Fairytales.
Do I still believe in them?
For a moment,
everything seemed so real.
If my life's a TV series,
I bet it's a damn damn popular one.
So many things happened in this few months.
Things I regret doing,
things that came unexpected,
things that I've been constantly doing.
People coming in and out of my life.
I wonder where do you belong now.
I really am curious.
Do you know how much you meant?
Or mean?
Hmm..
Year 1 to year 3.
How much I've changed.
A LOT.
When I was in year 1,
I was way stronger.
I need help.
I don't know who to turn to now.
It's pissing me off feeling so helpless.
I don't know it turned into this big mess.
The police station trip yesterday was a total bummer.

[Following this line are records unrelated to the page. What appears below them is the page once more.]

import Summits.HubbardSuperconductivity.HubbardSuperconductivity.Theorems.ChiralWindowCwThesisReductions
import Summits.HubbardSuperconductivity.HubbardSuperconductivity.Theorems.AbelianDualityThermalToGroundAverage
import Literature.MathematicalPhysics.QuantumLattice.GroundStateSourceBounds
import Literature.MathematicalPhysics.QuantumLattice.ApproximateEigenvectorLemmas
import Literature.MathematicalPhysics.QuantumLattice.DWaveSourceProofs
import HarnessLib

/-!
# Route `ChiralWindow`, crux `CwThesis` (stmt-HubbardSuperconductivity-10438), line `SketchIdeator3`:
# the thermal engine is EQUIVALENT to the `T = 0` penalty-response family

The lead skeleton of line `SketchIdeator3` (`Cruxes/CwThesis/Lines/SketchIdeator3.lean`) closes the crux
`ChiralWindow.CwThesis` modulo ONE stub, the thermal engine C⁺⁺ (`stub_gibbsPenaltyFloor`): for every weak
`U` a doping `δ_U ∈ [3/10, 12/25]` and `κ, a, M > 0`, `2 log 4 ≤ M κ a`, with, eventually along `L = 2(k+1)`,
`a L⁴ ≤ Re ω_{β = M L², H_p + (κ/L⁴) Q_p}(Q_p)` (`H_p`, `Q_p` the compressions of `hubbardTorus 2 L 1 U` and
`Q = Δ_d†Δ_d` to Lieb's `(n,n)` block, `2n = N_L(δ_U)`). The landed reductions
(`Theorems/ChiralWindowCwThesisReductions.lean`) prove C⁺⁺ ⇒ C⁺ ⇒ X, where C⁺ is the `T = 0` penalty-response
family `c·κ ≤ E_L(U;κ) - E_L(U;0)` of the sector ground energies — word for word the conclusion of the sibling
crux `TorusCooperLog.KLCanonical` (stmt-HubbardSuperconductivity-2681) at a window doping, with `∀ U ∃ δ`.

This file proves the CONVERSE C⁺ ⇒ C⁺⁺ (`gibbsPenaltyFloor_of_penaltyResponseWindow`) and records the
equivalence (`gibbsPenaltyFloor_iff_penaltyResponseWindow`): the thermal dress of the engine neither adds
nor removes strength, so the one open stub of the line IS the `∀ U ∃ δ`-form of `KLCanonical`'s conclusion.

Mechanism (finite-dimensional, folklore):
* `groundEnergy_response_between` — concavity bookkeeping at `T = 0`: if `c K ≤ E₀(H + K Y) - E₀(H)` then for
  `0 ≤ κ < κ' < K` with `κ' ‖Y‖ ≤ c K / 2` the response persists between `κ` and `κ'`:
  `(c/2)(κ' - κ) ≤ E₀(H + κ' Y) - E₀(H + κ Y)` (three uses of the Griffiths / Hellmann–Feynman source
  inequality `sub_mul_re_groundStateFunctional_le` for the tracial ground state of `H + κ' Y`, and
  `|Re ω(Y)| ≤ ‖Y‖`);
* `re_gibbsState_ge_of_response_between` — the thermal ascent (`thermalPenaltyAscent`: Peierls–Bogoliubov +
  entropy sandwich) with base `H + κ Y` turns a response between `κ` and `κ'` into a floor on the PENALISED
  Gibbs expectation: `c/2 - log|m| / (β (κ' - κ)) ≤ Re ω_{β, H + κY}(Y)`;
* `norm_pairIntensity_toBlock_le` — `‖Q_p‖ ≤ ‖Δ_d‖² ≤ (c_d L²)²` (compression does not increase the norm,
  `norm_toBlock_le`; `‖Δ_g‖ ≤ c_g L²`, `norm_pairField_le`), so all constants are `L`-independent:
  `κ := min (K/4) (cK/(4B₀))`, `κ' := 2κ`, `a := c/3`, `M := 6 log 4 / (κ c)` (then `M κ a = 2 log 4`).

Tasaki (2020) §2.1, App. A; Ruelle (1969) §2.5; Griffiths (1966). No definition is introduced.
-/

noncomputable section

namespace Summit.HubbardSuperconductivity.HubbardSuperconductivity.Theorems.CwThesis

-- `Summit.HubbardSuperconductivity.HubbardSuperconductivity.…` repeats the summit name by design (D-0017 layout)
set_option linter.dupNamespace false
-- `DecidableEq {s : Finset (Orb Λ) // …}` (the `(n,n)`-block index) exceeds the default instance size budget
set_option synthInstance.maxSize 512

open Matrix Filter Literature.MathematicalPhysics.QuantumLattice Literature.Probability.LatticeModels
open Summit.HubbardSuperconductivity.HubbardSuperconductivity.Theses
open scoped ComplexOrder Matrix.Norms.L2Operator

/-! ### `T = 0`: the response persists between two small couplings -/

section Abstract

variable {m : Type*} [Fintype m] [DecidableEq m] [Nonempty m]

/-- Source inequality in coupling form: for Hermitian `H`, `Y` and real `t`, `t'`,
`E₀(H + t'Y) - E₀(H + tY) ≤ (t' - t) · Re ω_{H + tY}(Y)` (the tracial ground state of `H + tY` is a trial
state for `H + t'Y`; `sub_mul_re_groundStateFunctional_le` with sources `-t`, `-t'`). [folklore] -/
theorem groundEnergy_add_smul_sub_le (H Y : Matrix m m ℂ) (hH : H.IsHermitian) (hY : Y.IsHermitian)
    (t t' : ℝ) :
    (H + (t' : ℂ) • Y).groundEnergy - (H + (t : ℂ) • Y).groundEnergy ≤
      (t' - t) * ((H + (t : ℂ) • Y).groundStateFunctional Y).re := by
  have h := sub_mul_re_groundStateFunctional_le hH hY (-t) (-t')
  have e1 : H - ((-t : ℝ) : ℂ) • Y = H + (t : ℂ) • Y := by
    rw [Complex.ofReal_neg, neg_smul, sub_neg_eq_add]
  have e2 : H - ((-t' : ℝ) : ℂ) • Y = H + (t' : ℂ) • Y := by
    rw [Complex.ofReal_neg, neg_smul, sub_neg_eq_add]
  rw [e1, e2] at h
  linarith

They are telling me they can't help me because it's not within their control.
Like,
they're the police.
=(
I need a fairy-godmother.
I used to be able to count on you.
Things changed.
I don't want to bother you with my crap anymore.
Once was awkward enough for me.
*shake heads*
J,
WHEN ARE YOU LEAVING????
=(
I'm still stuck here.
NTU haven't reject me,
UQ haven't reply me.
*pulls hair*
One word.
FRUSTRATED!
Thank god for Ladies Night and Thursdays!
Daddy's coming in few days' time.
I'm.. lost.
I don't know how to face him after everything.
I'm sorry but I don't know how to forgive you, Dad.
It's hard enough for me to have you there for my graduation.
Especially when I'm just one of the gazillion people getting a Diploma.
It's JUST a diploma.
Nothing more.
I'm a disappointment.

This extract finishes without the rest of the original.